/-! ### Boundedness of the factor near `0` -/

/-- **If `F = G ∘ λ` on `ℍ` and `F` is bounded high in the upper half-plane, then `G` is bounded
near `0`.** Every `w ≠ 0, 1` is `λ(τ)` with `τ = g⁻¹ z`, `z` in the fundamental domain of
`SL(2, ℤ)`, and `w` is one of the anharmonic six of `x = λ(z)`; for `w` small only `w = x` and
`w = x/(x − 1) = λ(z + 1)` are possible, both with `z` high up. [folklore] -/
theorem norm_factor_le_near_zero {F G : ℂ → ℂ}
    (hFG : ∀ τ : ℂ, 0 < τ.im → F τ = G (modularLambda τ))
    (hbd : ∃ B M : ℝ, ∀ τ : ℂ, B ≤ τ.im → ‖F τ‖ ≤ M) :
    ∃ δ > 0, ∃ M : ℝ, ∀ w : ℂ, ‖w‖ < δ → w ≠ 0 → w ≠ 1 → ‖G w‖ ≤ M := by
  obtain ⟨B, M, hBM⟩ := hbd
  obtain ⟨ε, hε, R, hR, η, hη, hD⟩ := modularLambda_fd_bounds B
  have hR1 : 0 < R + 1 := by linarith
  refine ⟨min (min (1 / 2) (η / 2)) (min (1 / (R + 1)) (ε / (R + 1))), by positivity, M,
    fun w hw hw0 hw1 ↦ ?_⟩
  have hw_half : ‖w‖ < 1 / 2 := lt_of_lt_of_le hw ((min_le_left _ _).trans (min_le_left _ _))
  have hw_eta : ‖w‖ < η / 2 := lt_of_lt_of_le hw ((min_le_left _ _).trans (min_le_right _ _))
  have hw_R : ‖w‖ < 1 / (R + 1) := lt_of_lt_of_le hw ((min_le_right _ _).trans (min_le_left _ _))
  have hw_eps : ‖w‖ < ε / (R + 1) :=
    lt_of_lt_of_le hw ((min_le_right _ _).trans (min_le_right _ _))
  -- a preimage, moved to the fundamental domain
  obtain ⟨τ, hτ, hτw⟩ := exists_modularLambda_eq hw0 hw1
  obtain ⟨g, hg⟩ := ModularGroup.exists_smul_mem_fd ⟨τ, hτ⟩
  set z : ℍ := g • ⟨τ, hτ⟩ with hz
  have hz0 : 0 < im (z : ℂ) := z.2
  obtain ⟨hzε, hzR, hzη⟩ := hD z hz0 hg.1 hg.2
  have hx0 : modularLambda (z : ℂ) ≠ 0 := modularLambda_ne_zero hz0
  have hx1 : modularLambda (z : ℂ) - 1 ≠ 0 := sub_ne_zero.mpr (modularLambda_ne_one hz0)
  have hcoe : τ = ((g⁻¹ • z : ℍ) : ℂ) := by rw [hz, inv_smul_smul]
  have h6 := modularLambda_smul_eq_or g⁻¹ z
  rw [← hcoe, hτw] at h6
  have hF_high : ∀ σ : ℂ, B < σ.im → ‖F σ‖ ≤ M := fun σ hσ ↦ hBM σ hσ.le
  have hεle : ε / (R + 1) ≤ ε := div_le_self hε.le (by linarith)
  -- the anharmonic six
  rcases h6 with h | h | h | h | h | h
  · -- `w = x`: `z` is high
    rw [h, ← hFG _ hz0]
    exact hF_high _ (hzε (by rw [← h]; linarith))
  · -- `w = 1 - x`: impossible, `‖1 - x‖ ≥ η`
    exfalso
    rw [h, norm_sub_rev] at hw_eta
    linarith
  · -- `w = x⁻¹`: impossible, `‖x‖ ≤ R`
    exfalso
    rw [h, norm_inv, one_div] at hw_R
    have hxpos : 0 < ‖modularLambda (z : ℂ)‖ := norm_pos_iff.mpr hx0
    have := (inv_lt_inv₀ hxpos hR1).mp hw_R
    linarith
  · -- `w = (1 - x)⁻¹`: impossible
    exfalso
    rw [h, norm_inv, one_div] at hw_R
    have h1x : 0 < ‖1 - modularLambda (z : ℂ)‖ :=
      norm_pos_iff.mpr (fun h' ↦ hx1 (by linear_combination -h'))
    have := (inv_lt_inv₀ h1x hR1).mp hw_R
    have : ‖1 - modularLambda (z : ℂ)‖ ≤ 1 + ‖modularLambda (z : ℂ)‖ :=
      (norm_sub_le _ _).trans (by rw [norm_one])
    linarith
  · -- `w = 1 - x⁻¹`: impossible, forces `x` near `1`
    exfalso
    rw [h] at hw_eta hw_half
    have hxpos : 0 < ‖modularLambda (z : ℂ)‖ := norm_pos_iff.mpr hx0
    have hxinv : 1 / 2 ≤ ‖(modularLambda (z : ℂ))⁻¹‖ := by
      have := norm_sub_norm_le (1 : ℂ) (1 - (modularLambda (z : ℂ))⁻¹)
      rw [sub_sub_cancel, norm_one] at this
      linarith
    have hxle : ‖modularLambda (z : ℂ)‖ ≤ 2 := by
      rw [norm_inv, le_inv_comm₀ (by norm_num) hxpos] at hxinv
      linarith
    have hkey : ‖modularLambda (z : ℂ) - 1‖ =
        ‖modularLambda (z : ℂ)‖ * ‖1 - (modularLambda (z : ℂ))⁻¹‖ := by
      rw [← norm_mul, mul_sub, mul_one, mul_inv_cancel₀ hx0]
    have : ‖modularLambda (z : ℂ)‖ * ‖1 - (modularLambda (z : ℂ))⁻¹‖ < η :=
      calc ‖modularLambda (z : ℂ)‖ * ‖1 - (modularLambda (z : ℂ))⁻¹‖
          ≤ 2 * ‖1 - (modularLambda (z : ℂ))⁻¹‖ := by gcongr
        _ < 2 * (η / 2) := by gcongr
        _ = η := by ring
    linarith
  · -- `w = 1 - (1 - x)⁻¹ = λ(T z) = λ(z + 1)`: `z` is high
    rw [h, ← modularLambda_T_smul, ← hFG _ (ModularGroup.T • z).2]
    have him : ((ModularGroup.T • z : ℍ) : ℂ).im = (z : ℂ).im := by
      rw [modular_T_smul, coe_vadd]
      simp
    refine hF_high _ ?_
    rw [him]
    refine hzε ?_
    -- `‖x‖ < ε` from `‖x/(x-1)‖ < ε/(R+1)` and `‖x - 1‖ ≤ R + 1`
    rw [h] at hw_eps
    have hx1' : 1 - modularLambda (z : ℂ) ≠ 0 := fun h' ↦ hx1 (by linear_combination -h')
    have hq : 1 - (1 - modularLambda (z : ℂ))⁻¹ =
        modularLambda (z : ℂ) / (modularLambda (z : ℂ) - 1) := by
      field_simp
      ring
    rw [hq, norm_div] at hw_eps
    have hx1pos : 0 < ‖modularLambda (z : ℂ) - 1‖ := norm_pos_iff.mpr hx1
    rw [div_lt_iff₀ hx1pos] at hw_eps
    have hx1le : ‖modularLambda (z : ℂ) - 1‖ ≤ R + 1 :=
      (norm_sub_le _ _).trans (by rw [norm_one]; linarith)
    calc ‖modularLambda (z : ℂ)‖ < ε / (R + 1) * ‖modularLambda (z : ℂ) - 1‖ := hw_eps
      _ ≤ ε / (R + 1) * (R + 1) := by gcongr
      _ = ε := div_mul_cancel₀ ε hR1.ne'

/-! ### Weight-`0` holomorphic modular functions for `Γ(2)` bounded at the cusps are constant -/

/-- **`M₀(Γ(2)) = ℂ`.** A holomorphic function on the upper half-plane, invariant under `Γ(2)`
and bounded at the three cusps `∞`, `0`, `1` of `Γ(2)` — `F(τ)`, `F(−1/τ)` and `F(1 − 1/τ)`
bounded for `Im τ` large — is constant. Proof: `F = G ∘ λ` (`exists_factor_of_Gamma_two_invariant`)
with `G` holomorphic on `ℂ ∖ {0,1}` and bounded near `0`, `1`, `∞` (`norm_factor_le_near_zero`
for `F`, `F ∘ S`, `F ∘ TS`, with factors `G(w)`, `G(1 − w)`, `G(1 − w⁻¹)`), so `G` extends to a
bounded entire function (removable singularities) and is constant (Liouville). [folklore]
(Diamond–Shurman §3.5–3.6; cf. [CalegariDimitrovTang2025, §4.2, sentence after Definition 22].) -/
theorem Gamma_two_invariant_eq_const_of_bounded {F : ℂ → ℂ}
    (hF : DifferentiableOn ℂ F {z : ℂ | 0 < z.im})
    (hinv : ∀ γ ∈ CongruenceSubgroup.Gamma 2, ∀ z : ℍ, F ((γ • z : ℍ) : ℂ) = F z)
    (hinf : ∃ B M : ℝ, ∀ τ : ℂ, B ≤ τ.im → ‖F τ‖ ≤ M)
    (h0 : ∃ B M : ℝ, ∀ τ : ℂ, B ≤ τ.im → ‖F (-1 / τ)‖ ≤ M)
    (h1 : ∃ B M : ℝ, ∀ τ : ℂ, B ≤ τ.im → ‖F (1 - 1 / τ)‖ ≤ M) :
    ∃ c : ℂ, ∀ τ : ℂ, 0 < τ.im → F τ = c := by
  obtain ⟨G, hGd, hFG⟩ := exists_factor_of_Gamma_two_invariant hF hinv
  -- the factors of `F ∘ S` and `F ∘ TS`
  have hFG0 : ∀ τ : ℂ, 0 < τ.im → F (-1 / τ) = G (1 - modularLambda τ) := by
    intro τ hτ
    have h := hFG _ (ModularGroup.S • (⟨τ, hτ⟩ : ℍ)).2
    rw [modularLambda_S_smul] at h
    rw [← h, modular_S_smul, coe_mk, inv_neg, neg_div, one_div]
  have hFG1 : ∀ τ : ℂ, 0 < τ.im → F (1 - 1 / τ) = G (1 - (modularLambda τ)⁻¹) := by
    intro τ hτ
    have h := hFG _ ((ModularGroup.T * ModularGroup.S) • (⟨τ, hτ⟩ : ℍ)).2
    rw [modularLambda_TS_smul] at h
    rw [← h, mul_smul, modular_T_smul, coe_vadd, modular_S_smul, coe_mk, inv_neg, one_div]
    push_cast
    rw [sub_eq_add_neg]
  -- bounds near `0`, `1`, `∞`
  obtain ⟨δ₀, hδ₀, M₀, hM₀⟩ := norm_factor_le_near_zero hFG hinf
  obtain ⟨δ₁, hδ₁, M₁, hM₁⟩ := norm_factor_le_near_zero (G := fun w ↦ G (1 - w)) hFG0 h0
  obtain ⟨δ₂, hδ₂, M₂, hM₂⟩ := norm_factor_le_near_zero (G := fun w ↦ G (1 - w⁻¹)) hFG1 h1
  -- `G` is bounded on `ℂ ∖ {0,1}`
  have hGbd : ∃ M : ℝ, ∀ w : ℂ, w ≠ 0 → w ≠ 1 → ‖G w‖ ≤ M := by
    -- the compact middle region
    set K : Set ℂ := {w : ℂ | δ₀ / 2 ≤ ‖w‖ ∧ δ₁ / 2 ≤ ‖w - 1‖ ∧ ‖w‖ ≤ 2 / δ₂ + 2} with hK
    have hKc : IsCompact K := by
      refine Metric.isCompact_of_isClosed_isBounded ?_ ?_
      · simp only [hK, Set.setOf_and]
        exact (isClosed_le continuous_const continuous_norm).inter
          ((isClosed_le continuous_const (continuous_id.sub continuous_const).norm).inter
            (isClosed_le continuous_norm continuous_const))
      · exact (Metric.isBounded_iff_subset_closedBall 0).mpr
          ⟨2 / δ₂ + 2, fun w hw ↦ mem_closedBall_zero_iff.mpr hw.2.2⟩
    have hK01 : K ⊆ ({0, 1}ᶜ : Set ℂ) := by
      intro w hw
      simp only [mem_compl_iff, mem_insert_iff, mem_singleton_iff, not_or]
      constructor
      · intro h
        have h' := hw.1
        rw [h, norm_zero] at h'
        linarith
      · intro h
        have h' := hw.2.1
        rw [h, sub_self, norm_zero] at h'
        linarith
    obtain ⟨M₃, hM₃⟩ : ∃ M₃, ∀ w ∈ K, ‖G w‖ ≤ M₃ := by
      have hc : ContinuousOn (fun w ↦ ‖G w‖) K := (hGd.continuousOn.mono hK01).norm
      rcases K.eq_empty_or_nonempty with hKe | hKne
      · exact ⟨0, fun w hw ↦ by simp [hKe] at hw⟩
      · obtain ⟨w₀, -, hmax⟩ := hKc.exists_isMaxOn hKne hc
        exact ⟨‖G w₀‖, fun w hw ↦ hmax hw⟩
    refine ⟨max (max M₀ M₁) (max M₂ M₃), fun w hw0 hw1 ↦ ?_⟩
    by_cases hA : ‖w‖ < δ₀ / 2
    · exact (hM₀ w (by linarith) hw0 hw1).trans ((le_max_left _ _).trans (le_max_left _ _))
    by_cases hB : ‖w - 1‖ < δ₁ / 2
    · have h := hM₁ (1 - w) (by rw [norm_sub_rev]; linarith) (sub_ne_zero.mpr (Ne.symm hw1))
        (fun h ↦ hw0 (by linear_combination -h))
      simp only [sub_sub_cancel] at h
      exact h.trans ((le_max_right _ _).trans (le_max_left _ _))
    by_cases hC : 2 / δ₂ + 2 < ‖w‖
    · -- large `w`: `w = 1 - u⁻¹` with `u = (1 - w)⁻¹` small
      have hw1' : 1 - w ≠ 0 := sub_ne_zero.mpr (Ne.symm hw1)
      have hularge : 2 / δ₂ < ‖1 - w‖ := by
        have := norm_sub_norm_le w 1
        rw [norm_one, norm_sub_rev] at this
        linarith
      have hu : ‖(1 - w)⁻¹‖ < δ₂ := by
        rw [norm_inv, inv_lt_comm₀ (norm_pos_iff.mpr hw1') hδ₂]
        have : δ₂⁻¹ ≤ 2 / δ₂ := by rw [div_eq_mul_inv]; linarith [inv_pos.mpr hδ₂]
        linarith
      have h := hM₂ (1 - w)⁻¹ hu (inv_ne_zero hw1') (by
        intro h
        have : 1 - w = 1 := by rw [← inv_inv (1 - w), h, inv_one]
        exact hw0 (by linear_combination -this))
      simp only [inv_inv, sub_sub_cancel] at h
      exact h.trans ((le_max_left _ _).trans (le_max_right _ _))
    · have hwK : w ∈ K := ⟨not_lt.mp hA, not_lt.mp hB, not_lt.mp hC⟩
      exact (hM₃ w hwK).trans ((le_max_right _ _).trans (le_max_right _ _))
  obtain ⟨M, hM⟩ := hGbd
  -- remove the singularity at `0`
  set G₁ : ℂ → ℂ := update G 0 (limUnder (𝓝[≠] 0) G) with hG₁
  have hs1 : ({1}ᶜ : Set ℂ) ∈ 𝓝 (0 : ℂ) := isOpen_compl_singleton.mem_nhds (by simp)
  have hdiff01 : ({1}ᶜ : Set ℂ) \ {0} = ({0, 1}ᶜ : Set ℂ) := by
    ext w; simp [not_or, and_comm]
  have hG₁d : DifferentiableOn ℂ G₁ ({1}ᶜ : Set ℂ) := by
    refine differentiableOn_update_limUnder_of_bddAbove hs1 (by rwa [hdiff01]) ⟨M, ?_⟩
    rintro _ ⟨w, hw, rfl⟩
    rw [hdiff01] at hw
    simp only [mem_compl_iff, mem_insert_iff, mem_singleton_iff, not_or] at hw
    exact hM w hw.1 hw.2
  have hG₁eq : ∀ w : ℂ, w ≠ 0 → G₁ w = G w := fun w hw ↦ by rw [hG₁, update_of_ne hw]
  -- remove the singularity at `1`
  set G₂ : ℂ → ℂ := update G₁ 1 (limUnder (𝓝[≠] 1) G₁) with hG₂
  have hG₂d : Differentiable ℂ G₂ := by
    have h : DifferentiableOn ℂ G₂ univ := by
      refine differentiableOn_update_limUnder_of_bddAbove univ_mem
        (by rw [← compl_eq_univ_sdiff]; exact hG₁d) ⟨max M ‖G₁ 0‖, ?_⟩
      rintro _ ⟨w, hw, rfl⟩
      rw [← compl_eq_univ_sdiff, mem_compl_iff, mem_singleton_iff] at hw
      simp only [comp_apply]
      rcases eq_or_ne w 0 with rfl | hw0
      · exact le_max_right _ _
      · rw [hG₁eq w hw0]
        exact (hM w hw0 hw).trans (le_max_left _ _)
    exact differentiableOn_univ.mp h
  have hG₂eq : ∀ w : ℂ, w ≠ 0 → w ≠ 1 → G₂ w = G w := fun w hw0 hw1 ↦ by
    rw [hG₂, update_of_ne hw1, hG₁eq w hw0]
  have hG₂bd : Bornology.IsBounded (range G₂) := by
    rw [Metric.isBounded_iff_subset_closedBall 0]
    refine ⟨max (max M ‖G₂ 0‖) ‖G₂ 1‖, ?_⟩
    rintro _ ⟨w, rfl⟩
    rw [mem_closedBall_zero_iff]
    rcases eq_or_ne w 0 with rfl | hw0
    · exact (le_max_right _ _).trans (le_max_left _ _)
    rcases eq_or_ne w 1 with rfl | hw1
    · exact le_max_right _ _
    rw [hG₂eq w hw0 hw1]
    exact ((hM w hw0 hw1).trans (le_max_left _ _)).trans (le_max_left _ _)
  -- Liouville
  refine ⟨G₂ 2, fun τ hτ ↦ ?_⟩
  rw [hFG τ hτ, ← hG₂eq _ (modularLambda_ne_zero hτ) (modularLambda_ne_one hτ)]
  exact hG₂d.apply_eq_apply_of_bounded hG₂bd _ _

end ModularLambda

end Literature.NumberTheory.Automorphic

end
*-*-*
» What this task involves: When a line of the records includes "upper", that line belongs in the answer.

» Result for this exercise:
/-- **If `F = G ∘ λ` on `ℍ` and `F` is bounded high in the upper half-plane, then `G` is bounded
/-- **`M₀(Γ(2)) = ℂ`.** A holomorphic function on the upper half-plane, invariant under `Γ(2)`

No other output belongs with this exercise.